ExC decreased lipid peroxidation induced by AAPH, protecting erythrocytes from cell death similarly to ascorbic acid, which is a vitamin with antioxidant capacity as demonstrated by decreased lipid peroxidation and malonaldehyde (MDA) production [32]. The lower levels of MDA produced during hemolysis induced by AAPH in samples incubated with ExC confirm the antioxidant action, also corroborated by [33] in the study of antioxidant activity of Toona sinensis leaves. The damage to the cell membrane resulting from lipid peroxidation induced by reactive species occurs in many diseases such as atherosclerosis, obesity, diabetes, hypertension, and cancer [21].

The importance of new products in the treatment and prevention of dyslipidemias becomes essential to reduce the mortality and morbidity due to cardiovascular complications. In addition, the search for less toxic drugs has increased the interest of the scientific community for natural products. The ExC showed to able to manage hyperlipidemia induced by high-fructose diet, reducing serum levels of total cholesterol and triglycerides, without signs of change in hepatic and renal function, suggesting that ExC is safe in the evaluated conditions. Ciprofibrate is a drug widely used to control cholesterol; however, it is contraindicated in patients with renal and hepatic disorders [34]. In this study, the ciprofibrate group showed an increase in liver and kidney weight (data not show), although the serum levels of ALT, creatinine, and urea remained unchanged. When compared to normolipidemic rats, the hyperlipidemic group treated with ciprofibrate presented an increase in serum level of AST.

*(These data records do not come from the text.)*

import Mathlib
import HarnessLib
import Summits.Ventures.LatticeQCDFlow.Scoring.ThinnedPathLaw
import Summits.Ventures.LatticeQCDFlow.Scoring.FlowSamplerAutocorrelation

/-!
# The exact flow sampler, every `k`-th configuration of ONE run — UNCONDITIONAL on `SU(n)^E`: the
# recorded stream has the path law of the `Kᵏ`-chain, so the thinning certificates hold for it

HONEST FRAMING: exact (Metropolis-corrected) sampling algorithms for lattice gauge theory;
figures of merit are autocorrelation/cost numbers at stated couplings and volumes; no
continuum-physics claim.

Venture `LatticeQCDFlow` (cell pub-lqcd), topic `Scoring`; FANOUT row 8 (`s0-cpn-nemc`, GEN-15).
NEW WORK of the cell, not a published result; no definition is introduced.
`Scoring/FlowSamplerParallel.lean` (`flowSampler_thinned`) certified the sampler that records
every `k`-th flow-MCMC configuration MODELLED as the chain with kernel `nHit K k`, and listed under
NOT CLAIMED "that the recorded states of ONE stream thinned by `k` have the path law of the
`Kᵏ`-chain".  `Scoring/ThinnedPathLaw.lean` (`chain_map_thin`) proves exactly that, for every Markov
kernel; this file is the SU(n)^E instance, composed with the tree's exact flow-MCMC theorem
`Exactness.flowSampler_exact_doeblin` (row 30 / lean-2, UNCONDITIONAL via `jacobianFormula_holds`:
Doeblin constant `e^{−2δ}` from a uniform defect `δ` of Lüscher's flow equation).  Nothing is cited
as a fact.

## Content (hypotheses of `Scoring.flowSampler_autocorrelation`; `K = indepMH q w` EXACT for
## `π = 𝒵⁻¹e^{−S}D[U]`; `P_{μ₀,K}` the law of ONE flow-MCMC run from `μ₀`; `|f| ≤ C`,
## `C' = C + |πf|`, `ε_k = 1 − (1 − e^{−2δ})^k`)

* **`flowSampler_thinned_path`** — for every `k ≥ 1`: the image of `P_{μ₀,K}` under
  `x ↦ (i ↦ x (k i))` IS `P_{μ₀,Kᵏ}` (every initial law `μ₀`), and therefore, for the configurations
  `U_0, U_k, U_{2k}, …` OF THE RUN ITSELF, from ANY start, every `m ≥ 1`, `0 < η ≤ 1`:
  `E[((1/m) Σ_{i<m} f(U_{k i}) − πf)²] ≤ (2/ε_k − 1) Var_π f/m + 16 C'²/(ε_k² m²)`,
  `P(|(1/m) Σ_{i<m} f(U_{k i}) − πf| > 4C'/(ε_k m) + √(8 C'² log(2/η)/(ε_k² m))) ≤ η`,
  and, for the run started in `π`, `Var[(1/m) Σ_{i<m} f(U_{k i})] ≤ (2/ε_k − 1) Var_π f/m`.

Reading (value-free): the modelling caveat of `Scoring/FlowSamplerParallel.lean` is discharged —
storing every `k`-th configuration of an exact flow-MCMC run is certified at
`ε_k = 1 − (1 − e^{−2δ})^k` in every bound of the row, as a statement about that run.
NOT CLAIMED: any value of `δ`; unbounded observables.
-/

noncomputable section

namespace Summit.Ventures.LatticeQCDFlow.Scoring

open MeasureTheory ProbabilityTheory Filter Finset Summit.Ventures.LatticeQCDFlow.Exactness
open Literature.MathematicalPhysics.QuantumFieldTheory
open Literature.MathematicalPhysics.QuantumFieldTheory.Luscher2010
open Summit.Ventures.LatticeQCDFlow.TrivializingMaps
open scoped ENNReal Matrix Matrix.Norms.Frobenius ContDiff

variable {d L n : ℕ} [NeZero L]

/-- **Every `k`-th configuration of ONE exact flow-MCMC run — UNCONDITIONAL, any start.**  See the
module docstring. -/
theorem flowSampler_thinned_path (B : SuBasis n)
    {S : AmbConfig d L n → ℝ} (hS : ContDiff ℝ ∞ S) {F : ℝ → AmbConfig d L n → ℝ}
    (hF : ContDiff ℝ ∞ fun p : ℝ × AmbConfig d L n => F p.1 p.2)
    {Φ : ℝ → GaugeConfig d L (Matrix.specialUnitaryGroup (Fin n) ℂ) →
      GaugeConfig d L (Matrix.specialUnitaryGroup (Fin n) ℂ)}
    (hΦ : IsFlowMap (fun t W => -linkGrad B (F t) W) Φ) {c : ℝ → ℝ} {δ : ℝ}
    (hδ : ∀ t ∈ Set.Icc (0 : ℝ) 1, ∀ U : GaugeConfig d L (Matrix.specialUnitaryGroup (Fin n) ℂ),
      |luscherL B S t (F t) (WilsonFlow.coeConfig U) - S (WilsonFlow.coeConfig U) - c t| ≤ δ)
    (q : Measure (GaugeConfig d L (Matrix.specialUnitaryGroup (Fin n) ℂ))) [IsProbabilityMeasure q]
    (hq : q = Measure.map (Φ 1) (trivialMeasure (Matrix.specialUnitaryGroup (Fin n) ℂ) d L)) :
    ∃ w : GaugeConfig d L (Matrix.specialUnitaryGroup (Fin n) ℂ) → ℝ, ∃ hw : Measurable w,
      (q.withDensity fun U => ENNReal.ofReal (w U)) =
        boltzmannMeasure (fun U : GaugeConfig d L (Matrix.specialUnitaryGroup (Fin n) ℂ) =>
          S (WilsonFlow.coeConfig U)) ∧
      Kernel.Invariant (indepMH q w)
        (boltzmannMeasure fun U : GaugeConfig d L (Matrix.specialUnitaryGroup (Fin n) ℂ) =>
          S (WilsonFlow.coeConfig U)) ∧
      ∀ k : ℕ, k ≠ 0 →
        let π := boltzmannMeasure fun U : GaugeConfig d L (Matrix.specialUnitaryGroup (Fin n) ℂ) =>
          S (WilsonFlow.coeConfig U)
        haveI : Fact (Measurable w) := ⟨hw⟩
        haveI := isMarkovKernel_nHit (indepMH q w) k
        ∀ (μ₀ : Measure (GaugeConfig d L (Matrix.specialUnitaryGroup (Fin n) ℂ))) [IsProbabilityMeasure μ₀],
          let P := Kernel.trajMeasure
            (X := fun _ : ℕ => GaugeConfig d L (Matrix.specialUnitaryGroup (Fin n) ℂ)) μ₀
            (fun j : ℕ => (indepMH q w).comap
              (fun y : (i : ↥(Finset.Iic j)) → GaugeConfig d L (Matrix.specialUnitaryGroup (Fin n) ℂ) =>
                y ⟨j, Finset.mem_Iic.2 le_rfl⟩) (measurable_pi_apply _))
          P.map (fun (x : ℕ → GaugeConfig d L (Matrix.specialUnitaryGroup (Fin n) ℂ)) (i : ℕ) =>
              x (k * i))
            = Kernel.trajMeasure
              (X := fun _ : ℕ => GaugeConfig d L (Matrix.specialUnitaryGroup (Fin n) ℂ)) μ₀
              (fun j : ℕ => (nHit (indepMH q w) k).comap
                (fun y : (i : ↥(Finset.Iic j)) → GaugeConfig d L (Matrix.specialUnitaryGroup (Fin n) ℂ) =>
                  y ⟨j, Finset.mem_Iic.2 le_rfl⟩) (measurable_pi_apply _)) ∧
          ∀ (f : GaugeConfig d L (Matrix.specialUnitaryGroup (Fin n) ℂ) → ℝ), Measurable f →
          ∀ C : ℝ, (∀ U, |f U| ≤ C) → ∀ m : ℕ, m ≠ 0 →
          ∫ x, ((∑ i ∈ Finset.range m, f (x (k * i))) / m - ∫ V, f V ∂π) ^ 2 ∂P
              ≤ (2 / (1 - (1 - Real.exp (-(2 * δ))) ^ k) - 1) * (∫ V, (f V - ∫ V', f V' ∂π) ^ 2 ∂π) / m
                + 16 * (C + |∫ V, f V ∂π|) ^ 2
                  / ((1 - (1 - Real.exp (-(2 * δ))) ^ k) ^ 2 * (m : ℝ) ^ 2) ∧
            (∀ η : ℝ, 0 < η → η ≤ 1 →
              P.real {x | 4 * (C + |∫ V, f V ∂π|) / ((1 - (1 - Real.exp (-(2 * δ))) ^ k) * m)
                    + Real.sqrt (8 * (C + |∫ V, f V ∂π|) ^ 2 * Real.log (2 / η)
                        / ((1 - (1 - Real.exp (-(2 * δ))) ^ k) ^ 2 * m))
                  < |(∑ i ∈ Finset.range m, f (x (k * i))) / m - ∫ V, f V ∂π|} ≤ η) ∧
            (μ₀ = π →
              Var[fun x : ℕ → GaugeConfig d L (Matrix.specialUnitaryGroup (Fin n) ℂ) =>
                  (∑ i ∈ Finset.range m, f (x (k * i))) / m; P]
                ≤ (2 / (1 - (1 - Real.exp (-(2 * δ))) ^ k) - 1)
                  * (∫ V, (f V - ∫ V', f V' ∂π) ^ 2 ∂π) / m) := by
  obtain ⟨w, hw, -, -, hπ, hinv, -, hdoeb⟩ := flowSampler_exact_doeblin B hS hF hΦ hδ q hq
  haveI : Fact (Measurable w) := ⟨hw⟩
  have hS'c : Continuous fun U : GaugeConfig d L (Matrix.specialUnitaryGroup (Fin n) ℂ) =>
      S (WilsonFlow.coeConfig U) := hS.continuous.comp WilsonFlow.continuous_coeConfig
  haveI := isProbabilityMeasure_boltzmannMeasure (d := d) (L := L) hS'c
  have hε0 : 0 < ENNReal.ofReal (Real.exp (-(2 * δ))) := ENNReal.ofReal_pos.2 (Real.exp_pos _)
  have hr : (ENNReal.ofReal (Real.exp (-(2 * δ)))).toReal = Real.exp (-(2 * δ)) :=
    ENNReal.toReal_ofReal (Real.exp_pos _).le
  refine ⟨w, hw, hπ, hinv, fun k hk μ₀ _ => ⟨?_, fun f hf C hC m hm => ⟨?_, ?_, ?_⟩⟩⟩
  · exact chain_map_thin (indepMH q w) μ₀ k
  · have h := chain_thinned_mse_le_of_doeblin (κ := indepMH q w) (μ₀ := μ₀) hinv
      (fun x B hB => hdoeb x hB) hε0 hk hf hC hm
    rw [hr] at h
    exact h
  · intro η hη0 hη1
    have h := chain_thinned_confidence_of_doeblin (κ := indepMH q w) (μ₀ := μ₀) hinv
      (fun x B hB => hdoeb x hB) hε0 hk hf hC hm hη0 hη1
    rw [hr] at h
    exact h
  · intro hμ₀
    subst hμ₀
    have h := chain_thinned_variance_le_of_doeblin (κ := indepMH q w) hinv
      (fun x B hB => hdoeb x hB) hε0 hk hf hC hm
    rw [hr] at h
    exact h

end Summit.Ventures.LatticeQCDFlow.Scoring

end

The hypolipidemic activity of natural products can be correlated to the presence of flavonoids due to their properties of inhibiting cholesterol biosynthesis and absorption and modifying the activity of lipogenic and lipolytic enzymes, leading to reduced lipid metabolism [35-37], as observed in hyperlipidemic rats treated with ExC, which showed significant reduction in the levels of total cholesterol and triglycerides. Other molecules able to decrease the serum level of cholesterol are saponins [38], also present in ExC. It is very interesting that ExC was able to decrease both serum level of cholesterol and total triglycerides.

In conclusion, our results showed that Curatella americana L. leaves reduce oxidative stress by free radical scavenging and protect against lipid peroxidation and is also able to manage hyperlipidemia by decreasing serum level of cholesterol and triglycerides, similarly to standard drugs.